▸ **Exercise**
For the material below, return exactly the lines starting at the line containing "theorem iso_back (I" and ending at the line containing "obtain ⟨B, hB, hd⟩ := h", both ends included, and no others.
Records shown below:
/-- The star predicate pulls back along a relabelling. [folklore] -/
theorem star_back (I : Finset (Finset (Fin 5))) (σ : Equiv.Perm (Fin 5))
    (h : ∃ c : Fin 5, ∀ B ∈ I.image (fun A => A.map σ.toEmbedding), c ∈ B) : ∃ c : Fin 5, ∀ A ∈ I, c ∈ A := by
  obtain ⟨c, hc⟩ := h
  refine ⟨σ.symm c, fun A hA => ?_⟩
  have := hc _ (Finset.mem_image_of_mem _ hA)
  simpa only [Finset.mem_map_equiv] using this

/-- The isolated-edge predicate pulls back along a relabelling. [folklore] -/
theorem iso_back (I : Finset (Finset (Fin 5))) (σ : Equiv.Perm (Fin 5))
    (h : ∃ B ∈ I.image (fun A => A.map σ.toEmbedding), ∀ B' ∈ I.image (fun A => A.map σ.toEmbedding), B' ≠ B → Disjoint B B') :
    ∃ A ∈ I, ∀ A' ∈ I, A' ≠ A → Disjoint A A' := by
  obtain ⟨B, hB, hd⟩ := h
  obtain ⟨A, hA, rfl⟩ := Finset.mem_image.mp hB
  refine ⟨A, hA, fun A' hA' hne => ?_⟩
  have h1 := hd _ (Finset.mem_image_of_mem _ hA') (fun e => hne (Finset.map_injective _ e))
  exact (Finset.disjoint_map _).mp h1

/-- The degree predicate of the cycle pulls back along a relabelling. [folklore] -/
theorem cyc_back (I : Finset (Finset (Fin 5))) (σ : Equiv.Perm (Fin 5))
    (h : ∀ x : Fin 5, ((I.image (fun A => A.map σ.toEmbedding)).filter (fun A => x ∈ A)).card = 0
      ∨ ((I.image (fun A => A.map σ.toEmbedding)).filter (fun A => x ∈ A)).card = 2) :
    ∀ y : Fin 5, (I.filter (fun A => y ∈ A)).card = 0 ∨ (I.filter (fun A => y ∈ A)).card = 2 := by
  classical
  intro y
  have e : (I.image (fun A => A.map σ.toEmbedding)).filter (fun A => σ y ∈ A)
      = (I.filter (fun A => y ∈ A)).image (fun A => A.map σ.toEmbedding) := by
    ext B
    simp only [Finset.mem_filter, Finset.mem_image]
    constructor
    · rintro ⟨⟨A, hA, rfl⟩, hy⟩
      refine ⟨A, ⟨hA, ?_⟩, rfl⟩
      simpa only [Finset.mem_map_equiv, Equiv.symm_apply_apply] using hy
    · rintro ⟨A, ⟨hA, hy⟩, rfl⟩
      refine ⟨⟨A, hA, rfl⟩, ?_⟩
      simpa only [Finset.mem_map_equiv, Equiv.symm_apply_apply] using hy
  have hc : ((I.filter (fun A => y ∈ A)).image (fun A => A.map σ.toEmbedding)).card = (I.filter (fun A => y ∈ A)).card :=
    Finset.card_image_of_injective _ (fun A A' e => Finset.map_injective _ e)
  have := h (σ y)
  rw [e, hc] at this
  exact this

/-- **Four-split separation on rigid supports.**  Four distinct pair splits forming a path `P₅`, a paw or a chair (i.e. not a
star, with no isolated split, not a cycle): side-symmetric shadows with fully symmetric sum are fully symmetric. [folklore] -/
theorem fourSplit_separation_rigid (I : Finset (Finset (Fin 5))) (h4 : I.card = 4) (hpair : ∀ A ∈ I, A.card = 2)
    (hstar : ¬ ∃ c : Fin 5, ∀ A ∈ I, c ∈ A) (hiso : ¬ ∃ A ∈ I, ∀ B ∈ I, B ≠ A → Disjoint A B)
    (hcyc : ¬ ∀ x : Fin 5, (I.filter (fun A => x ∈ A)).card = 0 ∨ (I.filter (fun A => x ∈ A)).card = 2)
    (Z : Finset (Fin 5) → ((Fin 5 → Fin 5) → ℂ))
    (hZ : ∀ A ∈ I, SlotInvariantOn A (Z A) ∧ SlotInvariantOn Aᶜ (Z A))
    (hsum : SlotInvariantOn Finset.univ (∑ A ∈ I, Z A)) : ∀ A ∈ I, SlotInvariantOn Finset.univ (Z A) := by
  classical
  -- stage 1: move one split to `{0,1}`
  obtain ⟨A₁, hA₁⟩ : I.Nonempty := Finset.card_pos.mp (by omega)
  obtain ⟨p, q, hpq, hA₁e⟩ := Finset.card_eq_two.mp (hpair A₁ hA₁)
  obtain ⟨σ, hp, hq⟩ := LaplaceFiveSymmetricPieces.exists_perm_pair p q hpq
  have e1 : A₁.map σ.toEmbedding = {0, 1} := by
    rw [hA₁e, Finset.map_insert, Finset.map_singleton]
    simp only [Equiv.coe_toEmbedding, hp, hq]
  refine family_transport I σ ?_ Z hZ hsum
  intro W hW hWsum
  set I' := I.image (fun A => A.map σ.toEmbedding) with hI'
  have hinj : Function.Injective (fun A : Finset (Fin 5) => A.map σ.toEmbedding) := fun A A' e => Finset.map_injective _ e
  have hI'card : I'.card = 4 := by rw [hI', Finset.card_image_of_injective _ hinj]; exact h4
  have h01 : ({0, 1} : Finset (Fin 5)) ∈ I' := by rw [← e1]; exact Finset.mem_image_of_mem _ hA₁
  have hpair' : ∀ B ∈ I', B.card = 2 := by
    intro B hB
    obtain ⟨A, hA, rfl⟩ := Finset.mem_image.mp hB
    rw [Finset.card_map]; exact hpair A hA
  -- the other three splits
  have h3 : (I'.erase {0, 1}).card = 3 := by rw [Finset.card_erase_of_mem h01, hI'card]
  obtain ⟨B₂, B₃, B₄, h23, h24, h34, hE⟩ := Finset.card_eq_three.mp h3
  have hI'e : I' = insert ({0, 1} : Finset (Fin 5)) ({B₂, B₃, B₄} : Finset (Finset (Fin 5))) := by
    rw [← hE, Finset.insert_erase h01]
  have hB₂ : B₂ ∈ I'.erase {0, 1} := by rw [hE]; simp
  have hB₃ : B₃ ∈ I'.erase {0, 1} := by rw [hE]; simp
  have hB₄ : B₄ ∈ I'.erase {0, 1} := by rw [hE]; simp
  obtain ⟨hB₂ne, hB₂I⟩ := Finset.mem_erase.mp hB₂
  obtain ⟨hB₃ne, hB₃I⟩ := Finset.mem_erase.mp hB₃
  obtain ⟨hB₄ne, hB₄I⟩ := Finset.mem_erase.mp hB₄
  -- the relabelled support is still rigid
  have hstar' : ¬ ∃ c : Fin 5, ∀ A ∈ insert ({0, 1} : Finset (Fin 5)) ({B₂, B₃, B₄} : Finset (Finset (Fin 5))), c ∈ A := by
    rw [← hI'e]; exact fun h => hstar (star_back I σ h)
  have hiso' : ¬ ∃ A ∈ insert ({0, 1} : Finset (Fin 5)) ({B₂, B₃, B₄} : Finset (Finset (Fin 5))),
      ∀ B ∈ insert ({0, 1} : Finset (Fin 5)) ({B₂, B₃, B₄} : Finset (Finset (Fin 5))), B ≠ A → Disjoint A B := by
    rw [← hI'e]; exact fun h => hiso (iso_back I σ h)
  have hcyc' : ¬ ∀ x : Fin 5,
      ((insert ({0, 1} : Finset (Fin 5)) ({B₂, B₃, B₄} : Finset (Finset (Fin 5)))).filter (fun A => x ∈ A)).card = 0
        ∨ ((insert ({0, 1} : Finset (Fin 5)) ({B₂, B₃, B₄} : Finset (Finset (Fin 5)))).filter (fun A => x ∈ A)).card = 2 := by
    rw [← hI'e]; exact fun h => hcyc (cyc_back I σ h)
  -- stage 2: classify and separate
  obtain ⟨ρ, -, hρ⟩ := classify4_stab01 B₂ (LaplaceFiveThreeSplit.mem_pairs_of_card_two _ (hpair' _ hB₂I))
    B₃ (LaplaceFiveThreeSplit.mem_pairs_of_card_two _ (hpair' _ hB₃I)) B₄ (LaplaceFiveThreeSplit.mem_pairs_of_card_two _ (hpair' _ hB₄I))
    hB₂ne hB₃ne hB₄ne h23 h24 h34 hstar' hiso' hcyc'
  rw [← hI'e] at hρ
  exact family_transport I' ρ (fun V hV hVsum => sep4_normalForms _ hρ V hV hVsum) W hW hWsum

end LaplaceFiveFourSplit

end Summit.ValiantsHypothesis.ValiantsHypothesis.Theorems.RigidityForcesSymmetryRankRigidMinimalRepr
End of Records shown.
▸ **Response area**
theorem iso_back (I : Finset (Finset (Fin 5))) (σ : Equiv.Perm (Fin 5))
    (h : ∃ B ∈ I.image (fun A => A.map σ.toEmbedding), ∀ B' ∈ I.image (fun A => A.map σ.toEmbedding), B' ≠ B → Disjoint B B') :
    ∃ A ∈ I, ∀ A' ∈ I, A' ≠ A → Disjoint A A' := by
  obtain ⟨B, hB, hd⟩ := h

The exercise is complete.